Огнетушитель для дракона - Метелева Наталья. Страница 14
Вот взять Димину историю. Мне показалось странным, что рабовладельцы так плохо охраняли своё имущество. И только сейчас я обратил должное внимание на Димины руки, и сразу засомневался, что парень когда-нибудь работал на стройке. Куда ему бетон месить или кирпичи таскать с такими нежными передними конечностями? А ногти он обломить мог уже в тайге. И свежая мозоль на левой ладони может быть как от лопаты, так и от весла. Кто же он таков на самом деле, этот Дмитрий Полозов?
А какое мне до него дело? Съем, как только раздобуду молоко для вымачивания, и дело с концом. Хоть какая-то польза будет.
Пока я предавался смутным подозрениям, студент тоже о чем-то усиленно думал, изучая карту.
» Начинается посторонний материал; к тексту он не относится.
import Summits.HodgeConjecture.CorCM.CyclicTwoPowerCMTypes
import Mathlib.NumberTheory.Cyclotomic.Gal
import Mathlib.RingTheory.ZMod.UnitsCyclic
import Literature.AlgebraicGeometry.ComplexMultiplication.PrincipalModelOfCMOrder
import Literature.AlgebraicGeometry.HodgeTheory.HodgeConjectureIsogenyInvariance
import Literature.AlgebraicGeometry.Motives.AbelianVarietySimpleOfIsogeny
import Literature.NumberTheory.ComplexMultiplication.CMTypeDictionary
import HarnessLib

/-!
# Fermat-prime cyclotomic fields `ℚ(ζ_p)`, `p = 2^{k+1} + 1`: the Hodge conjecture for every abelian variety
# with complex multiplication by `ℚ(ζ₅)`, `ℚ(ζ₁₇)`, `ℚ(ζ₂₅₇)`, `ℚ(ζ₆₅₅₃₇)` (and all powers), unconditionally

COR-CM (cell `pub-hodgecm2`), binder seat b04 (gen 11), count-neutral; consumer of `CorCM/CyclicTwoPowerCMTypes`
(`isNondegenerate_of_isCyclic`: a CM field with CYCLIC Galois group of order `2^{k+1}` has every CM type
nondegenerate; `hodgeConjectureFor_pow_of_isCyclic`).  KERNEL ONLY: theorems; no definition, no named fact, no
`sorry`.

* §1 the INTRINSIC form for any such field `K`: a complex abelian variety `B` of dimension `2^k` with a ring
  homomorphism `K → End⁰(B)` is SIMPLE and satisfies the Hodge conjecture
  (`isSimple_and_hodgeConjectureFor_of_ringHom_of_isCyclic`: Shimura's principal model §7.1 Prop. 7, the CM type
  of the pair §5.2, isogeny invariance of simplicity (Mumford §19) and of the Hodge conjecture (van Geemen 3.7)).
* §2 `ℚ(ζ_p)` for a prime `p = 2^{k+1} + 1` (a FERMAT PRIME): `Gal(ℚ(ζ_p)/ℚ) ≅ (ℤ/p)ˣ` is cyclic of order
  `p - 1 = 2^{k+1}` (Mathlib `IsCyclotomicExtension.autEquivPow`, `ZMod.isCyclic_units_prime`), so
  **every CM type of `ℚ(ζ_p)` is nondegenerate of rank `2^k + 1` and primitive** (`rank_and_isPrimitive_of_fermatPrime`),
  **every abelian variety with CM by `ℚ(ζ_p)` is simple of dimension `2^k` and satisfies the Hodge conjecture with
  all its powers** (`hodgeConjectureFor_pow_of_fermatPrime`), and so does every abelian variety of dimension `2^k`
  admitting an action of `ℚ(ζ_p)` (`isSimple_and_hodgeConjectureFor_of_ringHom_fermatPrime`); the four known
  Fermat primes beyond `3` are spelled out (`…_five`, `…_seventeen'`, `…_twoFiveSeven`, `…_sixFiveFiveThreeSeven`:
  abelian varieties of dimension `2, 8, 128, 32768`).  The kernel census `CorCM/CyclotomicRankCensusSeventeen` is the
  case `p = 17` by certificates; here it is a corollary of the structure theorem.

## References

* [Kubota1965] T. Kubota, Trans. AMS 118 (1965), §4 Lemma 2.
* [Shimura1998] G. Shimura, *Abelian Varieties with Complex Multiplication and Modular Functions*, §5.2, §7.1 Prop. 7,
  §8.2 Prop. 26, §8.4 (2).
* [Washington1997] L. C. Washington, *Introduction to Cyclotomic Fields*, Thm. 2.5 (`Gal(ℚ(ζ_n)/ℚ) ≅ (ℤ/n)ˣ`).
* [Gordon1999HodgeAVSurvey] B. B. Gordon, *A survey of the Hodge conjecture for abelian varieties*, Thm. 6.4, §9.3.
* [vanGeemen1994HodgeAV] B. van Geemen, LNM 1594 (1994), §3.7 Lemma 3.7.
-/

noncomputable section

open CategoryTheory CategoryTheory.Limits NumberField Polynomial

namespace Summit.HodgeConjecture.CorCM.CyclicTwoPower

open Literature.NumberTheory.ComplexMultiplication
open Literature.AlgebraicGeometry Literature.AlgebraicGeometry.Motives Literature.AlgebraicGeometry.HodgeTheory
open Literature.AlgebraicGeometry.ComplexMultiplication
open Literature.AlgebraicGeometry.Pohlmann1968

/-! ### §1 Intrinsic form: abelian varieties of dimension `2^k` with an action of `K` -/

section Intrinsic

variable {K : Type} [Field K] [NumberField K] [IsCMField K] [Normal ℚ K] {B : AbelianVariety ℂ}

/-- **Every complex abelian variety `B` of dimension `2^k` with a ring homomorphism `K → End⁰(B)`, `K` a CM field with
cyclic Galois group of order `2^{k+1}`, is SIMPLE and satisfies the Hodge conjecture** — UNCONDITIONAL.
[cite: Shimura1998, §5.2, §7.1 Prop. 7, §8.2 Prop. 26] [cite: vanGeemen1994HodgeAV, §3.7 Lemma 3.7] -/
theorem isSimple_and_hodgeConjectureFor_of_ringHom_of_isCyclic (hcyc : IsCyclic (K ≃ₐ[ℚ] K)) {k : ℕ}
    (hK : Module.finrank ℚ K = 2 ^ (k + 1)) (hB : B.dim = 2 ^ k) (φ : K →+* B.endAlgebra) :
    AbelianVariety.IsSimple B ∧ HodgeConjectureFor (2 ^ k) B.X := by
  obtain ⟨B', φ', ι', hφι, f, hf⟩ := exists_principal_pair φ
  have hdim' : Module.finrank ℚ K = 2 * B'.dim := by
    rw [hK, ← AbelianVariety.dim_eq_of_isIsogeny hf, hB, pow_succ, mul_comm]
  have hreal := isCMTypeRealisation_cmTypeOfPair φ' hdim' ι' hφι
  obtain ⟨g, hg⟩ := AbelianVariety.IsIsogenous.symm_of_charZero (A := B) (B := B') ⟨f, hf⟩
  refine ⟨(isSimple_and_dim_of_isCyclic hcyc hK hreal).1.of_isIsogeny hg, ?_⟩
  have hB' : HodgeConjectureFor B'.dim B'.X := by
    rw [(isSimple_and_dim_of_isCyclic hcyc hK hreal).2]; exact hodgeConjectureFor_of_isCyclic hcyc hK hreal
  have h := HodgeConjectureFor.of_isIsogenous ⟨f, hf⟩ hB'
  rwa [hB] at h

end Intrinsic

/-! ### §2 `ℚ(ζ_p)` for a Fermat prime `p = 2^{k+1} + 1` -/

section Fermat

/-- For a prime `p = 2^{k+1} + 1` and `L ≅ ℚ(ζ_p)`: `L` is a CM field, normal over `ℚ`, with CYCLIC Galois group
(`≅ (ℤ/p)ˣ`) and `[L:ℚ] = 2^{k+1}`. [cite: Washington1997, Thm. 2.5] -/
theorem cm_normal_cyclic_finrank_of_fermatPrime {p k : ℕ} (hp : p.Prime) (hpk : p = 2 ^ (k + 1) + 1)
    (L : Type) [Field L] [NumberField L] [IsCyclotomicExtension {p} ℚ L] :
    IsCMField L ∧ Normal ℚ L ∧ IsCyclic (L ≃ₐ[ℚ] L) ∧ Module.finrank ℚ L = 2 ^ (k + 1) := by
  haveI : NeZero p := ⟨hp.ne_zero⟩
  have h2p : 2 < p := by rw [hpk]; have := Nat.one_lt_two_pow' k; omega
  have hirr : Irreducible (cyclotomic p ℚ) := cyclotomic.irreducible_rat hp.pos
  haveI := IsCyclotomicExtension.isGalois {p} ℚ L
  refine ⟨IsCyclotomicExtension.Rat.isCMField L (S := ({p} : Set ℕ)) ⟨p, rfl, h2p⟩, inferInstance,
    (MulEquiv.isCyclic (IsCyclotomicExtension.autEquivPow L hirr)).2 (ZMod.isCyclic_units_prime hp), ?_⟩
  rw [IsCyclotomicExtension.finrank L hirr, Nat.totient_prime hp, hpk]
  rfl

/-- **Every CM type of `ℚ(ζ_p)`, `p = 2^{k+1} + 1` prime, has Kubota rank `2^k + 1` (is nondegenerate) and is
primitive.** [cite: Kubota1965, §4 Lemma 2] [cite: Shimura1998, §8.4 (2)] -/
theorem rank_and_isPrimitive_of_fermatPrime {p k : ℕ} (hp : p.Prime) (hpk : p = 2 ^ (k + 1) + 1)
    {L : Type} [Field L] [NumberField L] [IsCyclotomicExtension {p} ℚ L] (Φ : CMType L) (φ₀ : L →+* ℂ) :
    cmTypeRank Φ = 2 ^ k + 1 ∧ IsNondegenerate Φ ∧ IsPrimitive (ℂ ≃+* ℂ) Φ.1 φ₀ := by
  obtain ⟨hcm, hno, hcyc, hK⟩ := cm_normal_cyclic_finrank_of_fermatPrime hp hpk L
  have h := cmTypeRank_eq_and_isPrimitive_of_isCyclic hcyc hK Φ φ₀
  exact ⟨h.1, isNondegenerate_of_isCyclic hcyc hK Φ, h.2⟩

/-- **Every abelian variety with CM by `ℚ(ζ_p)`, `p = 2^{k+1} + 1` prime, is SIMPLE of dimension `2^k`.**
[cite: Shimura1998, §8.2 Prop. 26, §8.4 (2)] -/
theorem isSimple_and_dim_of_fermatPrime {p k : ℕ} (hp : p.Prime) (hpk : p = 2 ^ (k + 1) + 1)
    {L : Type} [Field L] [NumberField L] [IsCyclotomicExtension {p} ℚ L] {Φ : CMType L} {A : AbelianVariety ℂ}
    {ι : 𝓞 L →+* End A} {θ : L →+* Module.End ℂ (complexBetti A.X 1)} (hA : IsCMTypeRealisation Φ A ι θ) :
    A.IsSimple ∧ A.dim = 2 ^ k := by
  obtain ⟨hcm, hno, hcyc, hK⟩ := cm_normal_cyclic_finrank_of_fermatPrime hp hpk L
  exact isSimple_and_dim_of_isCyclic hcyc hK hA

/-- **The Hodge conjecture for every power of every abelian variety with CM by `ℚ(ζ_p)`, `p = 2^{k+1} + 1` prime**
— UNCONDITIONAL. [cite: Gordon1999HodgeAVSurvey, Thm. 6.4 and §9.3] [cite: Kubota1965, §4 Lemma 2] -/
theorem hodgeConjectureFor_pow_of_fermatPrime {p k : ℕ} (hp : p.Prime) (hpk : p = 2 ^ (k + 1) + 1)
    {L : Type} [Field L] [NumberField L] [IsCyclotomicExtension {p} ℚ L] {Φ : CMType L} {A : AbelianVariety ℂ}
    {ι : 𝓞 L →+* End A} {θ : L →+* Module.End ℂ (complexBetti A.X 1)} (hA : IsCMTypeRealisation Φ A ι θ)
    (n : ℕ) : HodgeConjectureFor (⨁ fun _ : Fin n => A).dim (⨁ fun _ : Fin n => A).X := by
  obtain ⟨hcm, hno, hcyc, hK⟩ := cm_normal_cyclic_finrank_of_fermatPrime hp hpk L
  exact hodgeConjectureFor_pow_of_isCyclic hcyc hK hA n

/-- **The Hodge conjecture for every abelian variety with CM by `ℚ(ζ_p)`, `p = 2^{k+1} + 1` prime**
(`HodgeConjectureFor (2^k) A.X`) — UNCONDITIONAL. [cite: Gordon1999HodgeAVSurvey, §9.3] [cite: Kubota1965, §4 Lemma 2] -/
theorem hodgeConjectureFor_of_fermatPrime {p k : ℕ} (hp : p.Prime) (hpk : p = 2 ^ (k + 1) + 1)
    {L : Type} [Field L] [NumberField L] [IsCyclotomicExtension {p} ℚ L] {Φ : CMType L} {A : AbelianVariety ℂ}
    {ι : 𝓞 L →+* End A} {θ : L →+* Module.End ℂ (complexBetti A.X 1)} (hA : IsCMTypeRealisation Φ A ι θ) :
    HodgeConjectureFor (2 ^ k) A.X := by
  obtain ⟨hcm, hno, hcyc, hK⟩ := cm_normal_cyclic_finrank_of_fermatPrime hp hpk L
  exact hodgeConjectureFor_of_isCyclic hcyc hK hA

/-- **Every complex abelian variety of dimension `2^k` with a ring homomorphism `ℚ(ζ_p) → End⁰(B)`,
`p = 2^{k+1} + 1` prime, is simple and satisfies the Hodge conjecture** — UNCONDITIONAL.
[cite: Shimura1998, §7.1 Prop. 7, §8.2 Prop. 26] [cite: vanGeemen1994HodgeAV, §3.7 Lemma 3.7] -/
theorem isSimple_and_hodgeConjectureFor_of_ringHom_fermatPrime {p k : ℕ} (hp : p.Prime)
    (hpk : p = 2 ^ (k + 1) + 1) {L : Type} [Field L] [NumberField L] [IsCyclotomicExtension {p} ℚ L]
    {B : AbelianVariety ℂ} (hB : B.dim = 2 ^ k) (φ : L →+* B.endAlgebra) :
    AbelianVariety.IsSimple B ∧ HodgeConjectureFor (2 ^ k) B.X := by
  obtain ⟨hcm, hno, hcyc, hK⟩ := cm_normal_cyclic_finrank_of_fermatPrime hp hpk L
  exact isSimple_and_hodgeConjectureFor_of_ringHom_of_isCyclic hcyc hK hB φ

end Fermat

/-! ### §3 The Fermat primes `5`, `17`, `257`, `65537` -/

section Instances

variable {L : Type} [Field L] [NumberField L] {B : AbelianVariety ℂ}

/-- **`ℚ(ζ₅)`: every abelian SURFACE with an action of `ℚ(ζ₅)` is simple and satisfies the Hodge conjecture.**
[cite: Shimura1998, §8.4 (2)] [cite: Kubota1965, §4 Lemma 2] -/
theorem isSimple_and_hodgeConjectureFor_of_ringHom_five [IsCyclotomicExtension {5} ℚ L] (hB : B.dim = 2)
    (φ : L →+* B.endAlgebra) : AbelianVariety.IsSimple B ∧ HodgeConjectureFor 2 B.X :=
  isSimple_and_hodgeConjectureFor_of_ringHom_fermatPrime (p := 5) (k := 1) (by norm_num) (by norm_num) hB φ

/-- **`ℚ(ζ₁₇)`: every abelian EIGHTFOLD with an action of `ℚ(ζ₁₇)` is simple and satisfies the Hodge conjecture**
(the structural form of `CyclotomicRankCensusSeventeen`). [cite: Kubota1965, §4 Lemma 2] -/
theorem isSimple_and_hodgeConjectureFor_of_ringHom_seventeen' [IsCyclotomicExtension {17} ℚ L] (hB : B.dim = 8)
    (φ : L →+* B.endAlgebra) : AbelianVariety.IsSimple B ∧ HodgeConjectureFor 8 B.X :=
  isSimple_and_hodgeConjectureFor_of_ringHom_fermatPrime (p := 17) (k := 3) (by norm_num) (by norm_num) hB φ

/-- **`ℚ(ζ₂₅₇)`: every complex abelian variety of dimension `128` with an action of `ℚ(ζ₂₅₇)` is simple and satisfies
the Hodge conjecture.** [cite: Kubota1965, §4 Lemma 2] -/
theorem isSimple_and_hodgeConjectureFor_of_ringHom_twoFiveSeven [IsCyclotomicExtension {257} ℚ L]
    (hB : B.dim = 128) (φ : L →+* B.endAlgebra) : AbelianVariety.IsSimple B ∧ HodgeConjectureFor 128 B.X :=
  isSimple_and_hodgeConjectureFor_of_ringHom_fermatPrime (p := 257) (k := 7) (by norm_num) (by norm_num) hB φ

/-- **`ℚ(ζ₆₅₅₃₇)`: every complex abelian variety of dimension `32768` with an action of `ℚ(ζ₆₅₅₃₇)` is simple and
satisfies the Hodge conjecture.** [cite: Kubota1965, §4 Lemma 2] -/
theorem isSimple_and_hodgeConjectureFor_of_ringHom_sixFiveFiveThreeSeven [IsCyclotomicExtension {65537} ℚ L]
    (hB : B.dim = 32768) (φ : L →+* B.endAlgebra) :
    AbelianVariety.IsSimple B ∧ HodgeConjectureFor 32768 B.X :=
  isSimple_and_hodgeConjectureFor_of_ringHom_fermatPrime (p := 65537) (k := 15) (by norm_num) (by norm_num) hB φ

end Instances

end Summit.HodgeConjecture.CorCM.CyclicTwoPower

end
– Мне кажется, ваша похищенная драконша может быть ещё там, на стройке, – глубокомысленно провозгласил он. – Или в посёлке у Енисея.
– Драконица, – поправил я.
– А есть разница?
– Есть. Неужели не чуешь? Ты же музыкант.
Дима скромно промолчал, чем утвердил мои подозрения, что далеко не всё, рассказанное им о себе – правда.
– Глупо обратно на стройку лететь, – пробормотал он себе под нос. – Оттуда дорога одна: к Енисею. Проще засаду устроить у причала. Я покажу, куда грузы для нас пригоняли.
«Для нас»… Интересная оговорка. Или я у царя Гадунова заразился маниакальной подозрительностью?
К вечеру мы добрались до Енисея и залегли на подступах к посёлку, окружавшему причал. И думать нечего устраивать налёт на глазах у людей. Потому мы устроились на ночлег верстах в десяти, у самого узкого места весьма условной дороги, сжатой с одной стороны глубоким кюветом, с другой – оврагом, по дну которого протекал ручей.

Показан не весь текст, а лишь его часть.